Walking down the street, Holmes tells Watson not to be discouraged, because detection is not just a skill -- it's a point of view. She should be alert to the bizarre and unusual. Like this stretch limo, with the driver staring at them. His name is Crabtree and he was referred by a Mr. Musgrave. He works for General Lydon, who has a proposal. I have to write all these names down because you never know when one of them is going to turn out to be important at the end of the episode. Holmes and Watson enter the limo, where Lydon and Miss Tompkins (his associate) are waiting. Lydon is a little twitchy; he's kind of acting like Robert Downey Jr.'s version of Sherlock Holmes. He says he owns eighteen patents and can do eleven pull-ups at age fifty-eight. But his problem is that he has dementia: Hereditary cerebral amyloid angiopathy. Watson translates this as "hereditary CAA," which seems like cheating. Anyone can sound smart if they just acronymize whatever they just heard. Lydon feels that someone has purposely given him this disease, even though it has "hereditary" right in the name. Watson points out that paranoia and delusions are symptoms of CAA. Holmes thinks the most likely explanation is that it's naturally occurring, so he won't take the case. He asks Crabtree to pull over.
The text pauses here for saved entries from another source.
/-- **VOLUME INCREMENT OF THE SCALAR KERNEL OF A LOCALIZED SUM FROM (S) + (T)**: two finite families of term functionals on two site types (consecutive tori), each exponential chart twice
continuously differentiable at `0`; (S) the «small» partial sums of the per-term scalar kernels at the corresponding sites AGREE; (T) the «large» absolute tails are `≤ τ`, `≤ τ′`.  Then the
scalar kernels of the two sums differ by at most `τ + τ′` (J27 `polScalar_finset_sum` + §1). -/
theorem abs_polScalar_sum_sub_polScalar_sum_le_of_stable_tail {Λ T Λ' T' 𝒳 𝒳' : Type*} [Fintype Λ] [Fintype T] [DecidableEq Λ] [DecidableEq T]
    [Fintype Λ'] [Fintype T'] [DecidableEq Λ'] [DecidableEq T'] (s : Finset 𝒳) (s' : Finset 𝒳')
    (ℰ : 𝒳 → (Λ → T → 𝔄) → ℝ) (ℰ' : 𝒳' → (Λ' → T' → 𝔄) → ℝ) (ρ : V →L[ℝ] 𝔄) (bV : Module.Basis ι ℝ V)
    (hℰ : ∀ X ∈ s, ContDiffAt ℝ 2 (expChart (ℰ X) ρ) 0) (hℰ' : ∀ X ∈ s', ContDiffAt ℝ 2 (expChart (ℰ' X) ρ) 0)
    (μ : Λ) (x : T) (ν : Λ) (y : T) (μ' : Λ') (x' : T') (ν' : Λ') (y' : T') (p : 𝒳 → Prop) (q : 𝒳' → Prop) [DecidablePred p] [DecidablePred q]
    (hstab : ∑ X ∈ s.filter p, polScalar (ℰ X) ρ bV μ x ν y = ∑ X ∈ s'.filter q, polScalar (ℰ' X) ρ bV μ' x' ν' y') {τ τ' : ℝ}
    (hτ : ∑ X ∈ s.filter (fun X => ¬ p X), |polScalar (ℰ X) ρ bV μ x ν y| ≤ τ)
    (hτ' : ∑ X ∈ s'.filter (fun X => ¬ q X), |polScalar (ℰ' X) ρ bV μ' x' ν' y'| ≤ τ') :
    |polScalar (fun U => ∑ X ∈ s', ℰ' X U) ρ bV μ' x' ν' y' - polScalar (fun U => ∑ X ∈ s, ℰ X U) ρ bV μ x ν y| ≤ τ + τ' := by
  rw [polScalar_finset_sum s' ℰ' ρ bV hℰ', polScalar_finset_sum s ℰ ρ bV hℰ]
  exact abs_sum_sub_sum_le_of_stable s s' _ _ p q hstab hτ hτ'

/-- **THE SAME AT THE WINDOW, VOLUMES `K + 1` AND `K`**: def-B's `polWindow F K j ℰ ρ bV μ ν z` is `polScalar` at the window sites `(siteOfInt F K j z, siteOfInt F K j 0)` of the `K`-th torus;
(S) + (T) for two localized sums on the tori `T^{(j)}_K`, `T^{(j)}_{K+1}` give `|Π^{(K+1)}_{μν}(z) − Π^{(K)}_{μν}(z)| ≤ τ + τ′`. -/
theorem abs_polWindow_succ_sub_polWindow_le_of_stable_tail (F : T4Family) (K j : ℕ) {𝒳 𝒳' : Type*} (s : Finset 𝒳) (s' : Finset 𝒳')
    (ℰ : 𝒳 → (Fin (F.P K).d → Site (F.P K) j → 𝔄) → ℝ) (ℰ' : 𝒳' → (Fin (F.P (K + 1)).d → Site (F.P (K + 1)) j → 𝔄) → ℝ)
    (ρ : V →L[ℝ] 𝔄) (bV : Module.Basis ι ℝ V)
    (hℰ : ∀ X ∈ s, ContDiffAt ℝ 2 (expChart (ℰ X) ρ) 0) (hℰ' : ∀ X ∈ s', ContDiffAt ℝ 2 (expChart (ℰ' X) ρ) 0)
    (μ ν : Fin 4) (z : Fin 4 → ℤ) (p : 𝒳 → Prop) (q : 𝒳' → Prop) [DecidablePred p] [DecidablePred q]
    (hstab : ∑ X ∈ s.filter p, polScalar (ℰ X) ρ bV (Fin.cast (F.P_d K).symm μ) (siteOfInt F K j z) (Fin.cast (F.P_d K).symm ν) (siteOfInt F K j 0) =
      ∑ X ∈ s'.filter q, polScalar (ℰ' X) ρ bV (Fin.cast (F.P_d (K + 1)).symm μ) (siteOfInt F (K + 1) j z) (Fin.cast (F.P_d (K + 1)).symm ν) (siteOfInt F (K + 1) j 0))
    {τ τ' : ℝ}
    (hτ : ∑ X ∈ s.filter (fun X => ¬ p X), |polScalar (ℰ X) ρ bV (Fin.cast (F.P_d K).symm μ) (siteOfInt F K j z) (Fin.cast (F.P_d K).symm ν) (siteOfInt F K j 0)| ≤ τ)
    (hτ' : ∑ X ∈ s'.filter (fun X => ¬ q X),
      |polScalar (ℰ' X) ρ bV (Fin.cast (F.P_d (K + 1)).symm μ) (siteOfInt F (K + 1) j z) (Fin.cast (F.P_d (K + 1)).symm ν) (siteOfInt F (K + 1) j 0)| ≤ τ') :
    |polWindow F (K + 1) j (fun U => ∑ X ∈ s', ℰ' X U) ρ bV μ ν z - polWindow F K j (fun U => ∑ X ∈ s, ℰ X U) ρ bV μ ν z| ≤ τ + τ' :=
  abs_polScalar_sum_sub_polScalar_sum_le_of_stable_tail s s' ℰ ℰ' ρ bV hℰ hℰ' _ _ _ _ _ _ _ _ p q hstab hτ hτ'

end Scalar

/-! ## §3 Existence of the (1.21) limit of a `K`-indexed family of localized sums from (C²) + (S) + geometric (T) -/

section Limit

variable {𝔄 : Type*} [NormedRing 𝔄] [NormedAlgebra ℝ 𝔄] {V : Type*} [NormedAddCommGroup V] [NormedSpace ℝ V] {ι : Type*} [Fintype ι]
variable (F : T4Family) (j : ℕ) (ρ : V →L[ℝ] 𝔄) (bV : Module.Basis ι ℝ V)

/-- ★ **«THIS LIMIT EXISTS BY THE LOCALIZED REPRESENTATION (1.7)» — SCHEMA**: a `K`-indexed family of localized sums `Σ_{X ∈ s K} ℰ K X` on the tori `T^{(j)}_K` with (C²) every exponential
chart twice continuously differentiable at `0`; (S) for each kernel entry `(μ, ν, z)`, from a threshold on, the partial sums of the per-term scalar kernels over the «small» terms (`lo K`
in volume `K`, `hi K` = their images in volume `K + 1`) AGREE across consecutive volumes; (T) the complementary absolute tails in both volumes are `≤ C r^K` with ONE `r < 1` — has
geometric volume-increments `2C r^K`, hence its (1.21) limits exist: def-B's `PolLimitExists F j (fun K U => Σ_{X ∈ s K} ℰ K X U) ρ bV`.  Every analytic input displayed. -/
theorem polLimitExists_sum_of_stable_tail (𝒳 : ℕ → Type*) (s : (K : ℕ) → Finset (𝒳 K))
    (ℰ : (K : ℕ) → 𝒳 K → (Fin (F.P K).d → Site (F.P K) j → 𝔄) → ℝ) (hℰ : ∀ (K : ℕ), ∀ X ∈ s K, ContDiffAt ℝ 2 (expChart (ℰ K X) ρ) 0)
    (lo : (K : ℕ) → 𝒳 K → Prop) (hi : (K : ℕ) → 𝒳 (K + 1) → Prop) [∀ K, DecidablePred (lo K)] [∀ K, DecidablePred (hi K)] {r : ℝ} (hr : r < 1)
    (hST : ∀ (μ ν : Fin 4) (z : Fin 4 → ℤ), ∃ (K₀ : ℕ) (C : ℝ), ∀ K : ℕ, K₀ ≤ K →
      (∑ X ∈ (s K).filter (lo K), polScalar (ℰ K X) ρ bV (Fin.cast (F.P_d K).symm μ) (siteOfInt F K j z) (Fin.cast (F.P_d K).symm ν) (siteOfInt F K j 0) =
        ∑ X ∈ (s (K + 1)).filter (hi K),
          polScalar (ℰ (K + 1) X) ρ bV (Fin.cast (F.P_d (K + 1)).symm μ) (siteOfInt F (K + 1) j z) (Fin.cast (F.P_d (K + 1)).symm ν) (siteOfInt F (K + 1) j 0)) ∧
      (∑ X ∈ (s K).filter (fun X => ¬ lo K X),
          |polScalar (ℰ K X) ρ bV (Fin.cast (F.P_d K).symm μ) (siteOfInt F K j z) (Fin.cast (F.P_d K).symm ν) (siteOfInt F K j 0)| ≤ C * r ^ K) ∧
      (∑ X ∈ (s (K + 1)).filter (fun X => ¬ hi K X),
          |polScalar (ℰ (K + 1) X) ρ bV (Fin.cast (F.P_d (K + 1)).symm μ) (siteOfInt F (K + 1) j z) (Fin.cast (F.P_d (K + 1)).symm ν) (siteOfInt F (K + 1) j 0)| ≤
        C * r ^ K)) :
    PolLimitExists F j (fun K U => ∑ X ∈ s K, ℰ K X U) ρ bV := by
  refine polLimitExists_of_eventually_geometric_increments F j (fun K U => ∑ X ∈ s K, ℰ K X U) ρ bV hr fun μ ν z => ?_
  obtain ⟨K₀, C, h⟩ := hST μ ν z
  refine ⟨K₀, 2 * C, fun K hK => ?_⟩
  obtain ⟨hS, hT, hT'⟩ := h K hK
  have := abs_polWindow_succ_sub_polWindow_le_of_stable_tail F K j (s K) (s (K + 1)) (ℰ K) (ℰ (K + 1)) ρ bV (hℰ K) (hℰ (K + 1)) μ ν z
    (lo K) (hi K) hS hT hT'
  linarith

end Limit

/-! ## §4 The instance at def-W1's W1-20 localized sum of a W1 reading (`Node00.localizedSum`, (1.7) ∕ [II] (2.14) at finite volume) -/

section Reading

open Literature.MathematicalPhysics.QuantumFieldTheory.Balaban1983to89.Node00.LocalizedSum17 (localizedSum ReadingMaps)
open Literature.MathematicalPhysics.QuantumFieldTheory.Balaban1983to89.Node00.Sect2 (domSys)
open Literature.MathematicalPhysics.QuantumFieldTheory.Balaban1983to89.Node00.W1 (ClusterTower)
open Literature.MathematicalPhysics.QuantumFieldTheory.Balaban1983to89.Node00.U3OfKernels (histPrefix)
open scoped Matrix.Norms.L2Operator

variable {𝔸 : Type*} {M : ℕ} (F : T4Family) {V : Type*} [NormedAddCommGroup V] [NormedSpace ℝ V] {ι : Type*} [Fintype ι] {N : ℕ}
Upstairs in the brownstone, Watson adds a book to a pile in the hallway. Downstairs, Holmes is pouring acid on a doll. Watson says she has no questions about her reading, although Jeremy Bentham -- as a philosopher -- has nothing to do with being a detective. Holmes says that free will is the cause of criminal behavior so Bentham is completely relevant. The door buzzes. It's Crabtree! He has a hexagonal box with a special bee in it. Holmes is very impressed by the bee, but he declines the offer. Crabtree says that he said Holmes would do that.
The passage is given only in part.